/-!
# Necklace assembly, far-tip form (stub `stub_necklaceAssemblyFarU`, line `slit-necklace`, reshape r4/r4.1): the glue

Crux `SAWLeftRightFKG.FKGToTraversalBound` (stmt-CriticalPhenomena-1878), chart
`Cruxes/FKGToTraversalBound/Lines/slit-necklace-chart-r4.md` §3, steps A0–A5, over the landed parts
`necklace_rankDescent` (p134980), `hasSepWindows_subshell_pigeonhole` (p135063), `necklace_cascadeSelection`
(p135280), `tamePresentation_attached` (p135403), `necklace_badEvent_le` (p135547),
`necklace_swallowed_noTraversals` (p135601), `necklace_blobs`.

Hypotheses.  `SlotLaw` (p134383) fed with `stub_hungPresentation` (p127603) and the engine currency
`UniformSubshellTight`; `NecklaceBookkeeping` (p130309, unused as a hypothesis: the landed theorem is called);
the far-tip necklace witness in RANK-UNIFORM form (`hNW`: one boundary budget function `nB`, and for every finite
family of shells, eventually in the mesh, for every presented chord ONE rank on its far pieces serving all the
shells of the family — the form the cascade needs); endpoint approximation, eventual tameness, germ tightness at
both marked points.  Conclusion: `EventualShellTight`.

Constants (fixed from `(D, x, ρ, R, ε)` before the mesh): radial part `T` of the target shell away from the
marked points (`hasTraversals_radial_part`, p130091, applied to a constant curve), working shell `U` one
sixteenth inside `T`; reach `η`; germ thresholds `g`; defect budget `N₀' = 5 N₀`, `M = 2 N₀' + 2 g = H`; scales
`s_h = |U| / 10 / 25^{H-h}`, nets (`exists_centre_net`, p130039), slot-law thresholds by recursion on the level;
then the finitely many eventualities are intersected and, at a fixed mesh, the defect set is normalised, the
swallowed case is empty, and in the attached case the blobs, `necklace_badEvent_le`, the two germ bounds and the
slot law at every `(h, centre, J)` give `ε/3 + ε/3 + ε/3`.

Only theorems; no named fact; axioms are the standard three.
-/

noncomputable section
────────
- Task details:
Reproduce, word for word, the line containing "then the finitely" along with every later line of the listing, and leave out all earlier lines.

- Answer to the exercise:
then the finitely many eventualities are intersected and, at a fixed mesh, the defect set is normalised, the
swallowed case is empty, and in the attached case the blobs, `necklace_badEvent_le`, the two germ bounds and the
slot law at every `(h, centre, J)` give `ε/3 + ε/3 + ε/3`.

Only theorems; no named fact; axioms are the standard three.
-/

noncomputable section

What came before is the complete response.